Instructions to follow –
Reproduce word for word, from the entries below, the line with "obtain ⟨E, hE, h⟩ := ih (by omega)", the line with "p·α)) ≥ v_p(C)", and every line between them, and nothing more.

Collected data entries –
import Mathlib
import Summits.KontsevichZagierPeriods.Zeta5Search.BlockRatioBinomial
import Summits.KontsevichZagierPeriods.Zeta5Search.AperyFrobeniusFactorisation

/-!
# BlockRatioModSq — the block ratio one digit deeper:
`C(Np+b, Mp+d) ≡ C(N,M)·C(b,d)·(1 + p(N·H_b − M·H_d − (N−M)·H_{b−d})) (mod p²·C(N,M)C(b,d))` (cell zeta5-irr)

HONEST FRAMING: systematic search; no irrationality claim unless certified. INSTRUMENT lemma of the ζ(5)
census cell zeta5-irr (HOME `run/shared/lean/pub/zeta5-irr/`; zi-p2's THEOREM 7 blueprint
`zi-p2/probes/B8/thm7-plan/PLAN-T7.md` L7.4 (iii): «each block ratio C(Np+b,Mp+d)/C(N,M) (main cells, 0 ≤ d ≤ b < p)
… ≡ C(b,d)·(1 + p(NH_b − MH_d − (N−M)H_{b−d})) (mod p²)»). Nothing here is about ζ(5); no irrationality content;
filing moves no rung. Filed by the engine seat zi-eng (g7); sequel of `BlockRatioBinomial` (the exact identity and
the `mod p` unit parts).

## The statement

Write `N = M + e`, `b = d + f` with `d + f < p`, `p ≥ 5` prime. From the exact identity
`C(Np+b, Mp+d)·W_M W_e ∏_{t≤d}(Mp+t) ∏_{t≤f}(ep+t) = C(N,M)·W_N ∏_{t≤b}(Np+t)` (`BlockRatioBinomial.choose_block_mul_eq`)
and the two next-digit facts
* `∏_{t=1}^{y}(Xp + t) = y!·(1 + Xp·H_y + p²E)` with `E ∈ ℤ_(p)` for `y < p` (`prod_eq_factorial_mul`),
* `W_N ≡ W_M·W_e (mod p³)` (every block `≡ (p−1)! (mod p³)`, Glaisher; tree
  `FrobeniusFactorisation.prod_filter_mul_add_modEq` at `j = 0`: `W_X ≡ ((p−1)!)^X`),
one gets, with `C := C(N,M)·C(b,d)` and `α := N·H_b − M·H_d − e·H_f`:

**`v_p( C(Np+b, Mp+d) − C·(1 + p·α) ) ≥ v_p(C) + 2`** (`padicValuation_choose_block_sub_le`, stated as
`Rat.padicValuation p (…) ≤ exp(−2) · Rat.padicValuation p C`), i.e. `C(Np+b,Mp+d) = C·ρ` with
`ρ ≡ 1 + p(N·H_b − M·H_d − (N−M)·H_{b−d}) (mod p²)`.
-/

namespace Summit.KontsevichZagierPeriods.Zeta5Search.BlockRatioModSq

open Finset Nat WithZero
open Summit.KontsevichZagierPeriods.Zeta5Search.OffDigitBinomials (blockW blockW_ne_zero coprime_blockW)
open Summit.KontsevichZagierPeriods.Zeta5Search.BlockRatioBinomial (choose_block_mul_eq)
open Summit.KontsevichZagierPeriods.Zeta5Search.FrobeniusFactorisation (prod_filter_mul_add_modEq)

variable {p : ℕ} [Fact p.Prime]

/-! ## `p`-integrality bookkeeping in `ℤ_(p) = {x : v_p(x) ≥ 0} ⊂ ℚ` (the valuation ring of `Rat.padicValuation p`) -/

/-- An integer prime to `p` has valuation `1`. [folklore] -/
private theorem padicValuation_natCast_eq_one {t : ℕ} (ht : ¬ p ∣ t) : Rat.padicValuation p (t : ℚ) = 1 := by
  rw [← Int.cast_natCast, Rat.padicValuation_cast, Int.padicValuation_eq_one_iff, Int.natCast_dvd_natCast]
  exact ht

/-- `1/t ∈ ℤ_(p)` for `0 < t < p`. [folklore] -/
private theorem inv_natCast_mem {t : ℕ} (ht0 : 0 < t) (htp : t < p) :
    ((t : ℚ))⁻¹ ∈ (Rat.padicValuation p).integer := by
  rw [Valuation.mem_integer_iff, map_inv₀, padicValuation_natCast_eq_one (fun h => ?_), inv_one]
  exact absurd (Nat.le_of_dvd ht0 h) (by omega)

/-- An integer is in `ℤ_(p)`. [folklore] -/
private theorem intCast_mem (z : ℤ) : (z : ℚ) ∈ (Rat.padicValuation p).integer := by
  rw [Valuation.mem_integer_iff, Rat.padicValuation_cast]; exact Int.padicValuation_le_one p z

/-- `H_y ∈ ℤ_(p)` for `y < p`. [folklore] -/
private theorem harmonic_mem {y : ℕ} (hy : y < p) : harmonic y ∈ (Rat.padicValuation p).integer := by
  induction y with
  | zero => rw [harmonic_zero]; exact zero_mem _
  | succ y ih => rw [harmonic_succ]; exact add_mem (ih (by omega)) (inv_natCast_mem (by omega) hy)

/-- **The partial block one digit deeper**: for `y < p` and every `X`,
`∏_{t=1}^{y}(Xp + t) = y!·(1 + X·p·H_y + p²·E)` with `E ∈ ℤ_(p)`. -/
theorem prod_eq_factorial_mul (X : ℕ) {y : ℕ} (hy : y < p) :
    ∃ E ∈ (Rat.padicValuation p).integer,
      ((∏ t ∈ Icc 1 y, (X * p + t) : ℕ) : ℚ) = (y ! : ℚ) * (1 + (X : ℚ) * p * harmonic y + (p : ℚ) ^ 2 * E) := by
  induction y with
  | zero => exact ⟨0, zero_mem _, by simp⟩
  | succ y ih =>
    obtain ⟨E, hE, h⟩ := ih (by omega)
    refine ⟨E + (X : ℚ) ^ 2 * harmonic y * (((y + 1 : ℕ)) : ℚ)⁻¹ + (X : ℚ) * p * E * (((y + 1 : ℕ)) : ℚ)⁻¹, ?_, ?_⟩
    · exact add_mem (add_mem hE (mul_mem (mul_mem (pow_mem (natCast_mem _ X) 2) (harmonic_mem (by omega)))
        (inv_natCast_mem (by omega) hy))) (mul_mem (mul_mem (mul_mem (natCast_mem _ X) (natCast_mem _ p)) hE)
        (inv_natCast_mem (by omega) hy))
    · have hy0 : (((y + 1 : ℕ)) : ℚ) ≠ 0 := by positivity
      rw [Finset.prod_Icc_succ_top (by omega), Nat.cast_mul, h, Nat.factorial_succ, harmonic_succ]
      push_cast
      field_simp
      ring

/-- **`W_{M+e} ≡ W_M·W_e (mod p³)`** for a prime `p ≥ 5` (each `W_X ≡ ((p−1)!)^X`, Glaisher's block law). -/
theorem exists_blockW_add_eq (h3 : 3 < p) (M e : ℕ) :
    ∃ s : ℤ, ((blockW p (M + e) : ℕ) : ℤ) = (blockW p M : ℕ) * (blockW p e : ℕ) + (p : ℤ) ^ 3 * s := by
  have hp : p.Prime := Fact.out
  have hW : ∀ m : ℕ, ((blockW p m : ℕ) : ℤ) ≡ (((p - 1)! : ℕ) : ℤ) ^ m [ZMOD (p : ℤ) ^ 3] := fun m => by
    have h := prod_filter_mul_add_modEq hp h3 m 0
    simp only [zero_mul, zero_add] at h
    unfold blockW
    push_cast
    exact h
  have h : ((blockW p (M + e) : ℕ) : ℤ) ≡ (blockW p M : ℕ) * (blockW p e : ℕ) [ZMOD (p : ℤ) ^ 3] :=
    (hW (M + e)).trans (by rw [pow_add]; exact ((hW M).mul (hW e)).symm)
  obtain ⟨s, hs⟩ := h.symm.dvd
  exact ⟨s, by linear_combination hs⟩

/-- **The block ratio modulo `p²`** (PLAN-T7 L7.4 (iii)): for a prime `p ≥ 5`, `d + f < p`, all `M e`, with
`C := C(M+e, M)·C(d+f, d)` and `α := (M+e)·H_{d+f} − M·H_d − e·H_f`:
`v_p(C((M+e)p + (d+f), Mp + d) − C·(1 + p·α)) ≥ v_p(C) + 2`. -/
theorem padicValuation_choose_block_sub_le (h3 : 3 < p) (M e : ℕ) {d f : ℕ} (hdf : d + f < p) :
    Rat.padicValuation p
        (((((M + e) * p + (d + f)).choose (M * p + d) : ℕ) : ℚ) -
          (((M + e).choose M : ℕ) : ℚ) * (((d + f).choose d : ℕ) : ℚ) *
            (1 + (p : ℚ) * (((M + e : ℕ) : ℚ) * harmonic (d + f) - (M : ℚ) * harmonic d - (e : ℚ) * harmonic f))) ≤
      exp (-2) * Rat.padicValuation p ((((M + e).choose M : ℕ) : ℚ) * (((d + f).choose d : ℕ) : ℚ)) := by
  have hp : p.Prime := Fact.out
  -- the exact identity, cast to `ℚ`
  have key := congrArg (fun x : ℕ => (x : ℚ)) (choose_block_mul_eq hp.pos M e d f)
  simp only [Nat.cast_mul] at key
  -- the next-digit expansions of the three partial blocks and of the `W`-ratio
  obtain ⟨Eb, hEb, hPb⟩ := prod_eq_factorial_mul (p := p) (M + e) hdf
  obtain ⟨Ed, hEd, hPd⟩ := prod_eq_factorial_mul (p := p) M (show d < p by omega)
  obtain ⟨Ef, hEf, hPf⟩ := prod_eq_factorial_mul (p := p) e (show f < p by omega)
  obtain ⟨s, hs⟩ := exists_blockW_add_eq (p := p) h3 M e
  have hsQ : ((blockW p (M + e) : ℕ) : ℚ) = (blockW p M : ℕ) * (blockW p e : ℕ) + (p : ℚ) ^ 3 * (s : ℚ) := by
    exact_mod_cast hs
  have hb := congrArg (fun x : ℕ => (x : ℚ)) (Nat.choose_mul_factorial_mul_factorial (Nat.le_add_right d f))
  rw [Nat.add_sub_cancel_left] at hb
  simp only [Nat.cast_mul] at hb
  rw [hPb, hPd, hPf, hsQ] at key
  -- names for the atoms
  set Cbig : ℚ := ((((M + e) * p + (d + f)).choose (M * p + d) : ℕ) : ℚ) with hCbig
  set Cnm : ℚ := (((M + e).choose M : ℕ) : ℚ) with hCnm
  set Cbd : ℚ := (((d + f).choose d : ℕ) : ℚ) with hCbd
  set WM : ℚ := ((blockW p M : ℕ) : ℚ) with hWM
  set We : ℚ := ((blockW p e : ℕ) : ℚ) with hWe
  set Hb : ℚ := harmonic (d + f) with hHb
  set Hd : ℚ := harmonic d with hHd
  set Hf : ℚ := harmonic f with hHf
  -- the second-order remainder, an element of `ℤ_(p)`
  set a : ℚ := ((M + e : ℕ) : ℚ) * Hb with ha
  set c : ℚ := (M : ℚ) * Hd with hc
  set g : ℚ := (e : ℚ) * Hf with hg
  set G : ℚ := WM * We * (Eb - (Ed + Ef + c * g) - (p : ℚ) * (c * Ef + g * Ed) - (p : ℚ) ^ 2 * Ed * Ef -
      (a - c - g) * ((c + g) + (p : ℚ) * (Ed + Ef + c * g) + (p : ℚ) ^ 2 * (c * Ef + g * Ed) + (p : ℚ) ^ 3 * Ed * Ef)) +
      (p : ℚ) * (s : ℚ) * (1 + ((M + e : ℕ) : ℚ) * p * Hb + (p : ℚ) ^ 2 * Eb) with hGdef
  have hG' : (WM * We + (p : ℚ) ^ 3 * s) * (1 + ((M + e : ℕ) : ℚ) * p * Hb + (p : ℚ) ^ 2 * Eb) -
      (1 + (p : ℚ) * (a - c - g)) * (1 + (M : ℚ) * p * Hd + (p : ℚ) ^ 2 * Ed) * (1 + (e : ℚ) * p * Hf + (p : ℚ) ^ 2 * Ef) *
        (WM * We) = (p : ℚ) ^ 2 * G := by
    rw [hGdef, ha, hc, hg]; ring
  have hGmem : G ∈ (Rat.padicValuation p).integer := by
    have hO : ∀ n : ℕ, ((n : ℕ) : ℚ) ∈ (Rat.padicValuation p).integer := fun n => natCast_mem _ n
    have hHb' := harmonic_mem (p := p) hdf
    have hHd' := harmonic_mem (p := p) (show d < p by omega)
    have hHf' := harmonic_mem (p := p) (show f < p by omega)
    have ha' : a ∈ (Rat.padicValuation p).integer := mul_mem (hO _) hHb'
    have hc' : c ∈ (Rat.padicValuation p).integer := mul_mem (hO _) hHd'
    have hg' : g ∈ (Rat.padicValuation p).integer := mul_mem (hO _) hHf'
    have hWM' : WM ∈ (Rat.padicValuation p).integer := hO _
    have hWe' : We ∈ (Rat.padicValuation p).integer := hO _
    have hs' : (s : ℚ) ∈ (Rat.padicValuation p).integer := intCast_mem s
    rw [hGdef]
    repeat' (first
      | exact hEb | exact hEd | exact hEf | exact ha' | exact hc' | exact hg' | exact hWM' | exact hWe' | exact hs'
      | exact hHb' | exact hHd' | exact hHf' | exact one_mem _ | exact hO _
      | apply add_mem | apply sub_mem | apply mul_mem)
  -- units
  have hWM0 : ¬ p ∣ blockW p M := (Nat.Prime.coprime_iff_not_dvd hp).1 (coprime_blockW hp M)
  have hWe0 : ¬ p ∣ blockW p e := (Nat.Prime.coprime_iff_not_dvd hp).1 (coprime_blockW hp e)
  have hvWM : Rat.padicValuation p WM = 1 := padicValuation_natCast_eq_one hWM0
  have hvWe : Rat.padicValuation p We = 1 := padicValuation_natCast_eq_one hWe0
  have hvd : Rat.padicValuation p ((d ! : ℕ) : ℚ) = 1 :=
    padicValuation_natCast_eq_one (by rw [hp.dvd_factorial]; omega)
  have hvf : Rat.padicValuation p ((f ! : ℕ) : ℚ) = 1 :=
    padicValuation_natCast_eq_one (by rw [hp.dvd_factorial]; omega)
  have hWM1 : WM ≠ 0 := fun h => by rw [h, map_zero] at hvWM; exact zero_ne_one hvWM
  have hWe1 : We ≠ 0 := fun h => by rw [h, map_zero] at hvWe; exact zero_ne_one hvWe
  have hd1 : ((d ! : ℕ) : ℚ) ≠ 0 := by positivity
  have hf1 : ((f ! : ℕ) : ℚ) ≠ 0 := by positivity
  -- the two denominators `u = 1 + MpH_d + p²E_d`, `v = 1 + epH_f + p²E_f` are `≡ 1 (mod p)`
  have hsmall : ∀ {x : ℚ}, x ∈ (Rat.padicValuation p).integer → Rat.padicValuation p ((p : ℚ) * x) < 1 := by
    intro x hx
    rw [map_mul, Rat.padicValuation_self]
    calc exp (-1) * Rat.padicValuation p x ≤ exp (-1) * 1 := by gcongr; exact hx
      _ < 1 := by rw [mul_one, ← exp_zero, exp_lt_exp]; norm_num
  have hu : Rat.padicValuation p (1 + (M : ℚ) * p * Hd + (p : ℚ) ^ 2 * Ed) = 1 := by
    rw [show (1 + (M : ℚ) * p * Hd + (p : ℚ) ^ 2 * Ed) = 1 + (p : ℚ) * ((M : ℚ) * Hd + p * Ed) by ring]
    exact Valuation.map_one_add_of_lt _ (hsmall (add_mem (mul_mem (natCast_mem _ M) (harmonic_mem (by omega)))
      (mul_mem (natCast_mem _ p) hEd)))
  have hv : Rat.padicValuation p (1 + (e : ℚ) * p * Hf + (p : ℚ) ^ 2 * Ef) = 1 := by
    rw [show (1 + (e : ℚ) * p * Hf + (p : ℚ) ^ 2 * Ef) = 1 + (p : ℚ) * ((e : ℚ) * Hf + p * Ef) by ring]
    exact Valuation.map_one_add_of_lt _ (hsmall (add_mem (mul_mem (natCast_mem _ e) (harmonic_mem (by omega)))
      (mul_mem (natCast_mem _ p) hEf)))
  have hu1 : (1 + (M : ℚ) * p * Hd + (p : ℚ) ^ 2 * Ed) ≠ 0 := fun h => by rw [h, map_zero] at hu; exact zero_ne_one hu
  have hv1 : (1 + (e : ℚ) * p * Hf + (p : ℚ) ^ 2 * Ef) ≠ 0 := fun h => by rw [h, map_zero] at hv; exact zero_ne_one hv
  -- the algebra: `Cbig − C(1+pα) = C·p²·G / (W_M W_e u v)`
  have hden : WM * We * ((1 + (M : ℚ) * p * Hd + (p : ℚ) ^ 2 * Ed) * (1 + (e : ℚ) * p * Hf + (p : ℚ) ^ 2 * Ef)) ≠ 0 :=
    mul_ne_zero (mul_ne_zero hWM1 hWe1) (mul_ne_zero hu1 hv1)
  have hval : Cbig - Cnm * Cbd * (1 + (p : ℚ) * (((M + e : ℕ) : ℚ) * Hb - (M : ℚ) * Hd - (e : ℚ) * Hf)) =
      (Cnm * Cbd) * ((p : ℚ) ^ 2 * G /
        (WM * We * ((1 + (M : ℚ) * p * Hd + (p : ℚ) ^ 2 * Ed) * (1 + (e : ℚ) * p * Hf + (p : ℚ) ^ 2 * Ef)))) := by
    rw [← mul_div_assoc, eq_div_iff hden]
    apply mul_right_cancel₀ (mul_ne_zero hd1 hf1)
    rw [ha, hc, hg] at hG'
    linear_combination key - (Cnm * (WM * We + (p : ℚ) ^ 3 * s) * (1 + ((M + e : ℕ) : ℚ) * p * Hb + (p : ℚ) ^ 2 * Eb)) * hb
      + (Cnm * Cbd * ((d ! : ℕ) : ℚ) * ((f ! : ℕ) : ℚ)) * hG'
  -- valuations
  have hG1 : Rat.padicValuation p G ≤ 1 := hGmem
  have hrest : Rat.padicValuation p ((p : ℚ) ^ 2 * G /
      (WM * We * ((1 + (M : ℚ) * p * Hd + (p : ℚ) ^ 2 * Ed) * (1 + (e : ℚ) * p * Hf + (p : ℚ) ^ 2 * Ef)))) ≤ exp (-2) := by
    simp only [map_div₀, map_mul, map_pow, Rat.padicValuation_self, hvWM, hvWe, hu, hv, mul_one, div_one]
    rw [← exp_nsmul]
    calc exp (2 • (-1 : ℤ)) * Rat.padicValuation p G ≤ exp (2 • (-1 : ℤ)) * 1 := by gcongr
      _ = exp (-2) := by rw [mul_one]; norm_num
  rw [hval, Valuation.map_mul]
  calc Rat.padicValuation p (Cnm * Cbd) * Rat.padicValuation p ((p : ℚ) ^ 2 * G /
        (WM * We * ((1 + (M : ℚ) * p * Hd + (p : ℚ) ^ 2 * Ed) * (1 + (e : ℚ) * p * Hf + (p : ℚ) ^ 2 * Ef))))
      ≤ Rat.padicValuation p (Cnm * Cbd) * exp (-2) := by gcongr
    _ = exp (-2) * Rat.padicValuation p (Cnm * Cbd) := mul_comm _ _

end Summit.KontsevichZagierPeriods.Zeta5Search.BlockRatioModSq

Result for this exercise –
    obtain ⟨E, hE, h⟩ := ih (by omega)
    refine ⟨E + (X : ℚ) ^ 2 * harmonic y * (((y + 1 : ℕ)) : ℚ)⁻¹ + (X : ℚ) * p * E * (((y + 1 : ℕ)) : ℚ)⁻¹, ?_, ?_⟩
    · exact add_mem (add_mem hE (mul_mem (mul_mem (pow_mem (natCast_mem _ X) 2) (harmonic_mem (by omega)))
        (inv_natCast_mem (by omega) hy))) (mul_mem (mul_mem (mul_mem (natCast_mem _ X) (natCast_mem _ p)) hE)
        (inv_natCast_mem (by omega) hy))
    · have hy0 : (((y + 1 : ℕ)) : ℚ) ≠ 0 := by positivity
      rw [Finset.prod_Icc_succ_top (by omega), Nat.cast_mul, h, Nat.factorial_succ, harmonic_succ]
      push_cast
      field_simp
      ring

/-- **`W_{M+e} ≡ W_M·W_e (mod p³)`** for a prime `p ≥ 5` (each `W_X ≡ ((p−1)!)^X`, Glaisher's block law). -/
theorem exists_blockW_add_eq (h3 : 3 < p) (M e : ℕ) :
    ∃ s : ℤ, ((blockW p (M + e) : ℕ) : ℤ) = (blockW p M : ℕ) * (blockW p e : ℕ) + (p : ℤ) ^ 3 * s := by
  have hp : p.Prime := Fact.out
  have hW : ∀ m : ℕ, ((blockW p m : ℕ) : ℤ) ≡ (((p - 1)! : ℕ) : ℤ) ^ m [ZMOD (p : ℤ) ^ 3] := fun m => by
    have h := prod_filter_mul_add_modEq hp h3 m 0
    simp only [zero_mul, zero_add] at h
    unfold blockW
    push_cast
    exact h
  have h : ((blockW p (M + e) : ℕ) : ℤ) ≡ (blockW p M : ℕ) * (blockW p e : ℕ) [ZMOD (p : ℤ) ^ 3] :=
    (hW (M + e)).trans (by rw [pow_add]; exact ((hW M).mul (hW e)).symm)
  obtain ⟨s, hs⟩ := h.symm.dvd
  exact ⟨s, by linear_combination hs⟩

/-- **The block ratio modulo `p²`** (PLAN-T7 L7.4 (iii)): for a prime `p ≥ 5`, `d + f < p`, all `M e`, with
`C := C(M+e, M)·C(d+f, d)` and `α := (M+e)·H_{d+f} − M·H_d − e·H_f`:
`v_p(C((M+e)p + (d+f), Mp + d) − C·(1 + p·α)) ≥ v_p(C) + 2`. -/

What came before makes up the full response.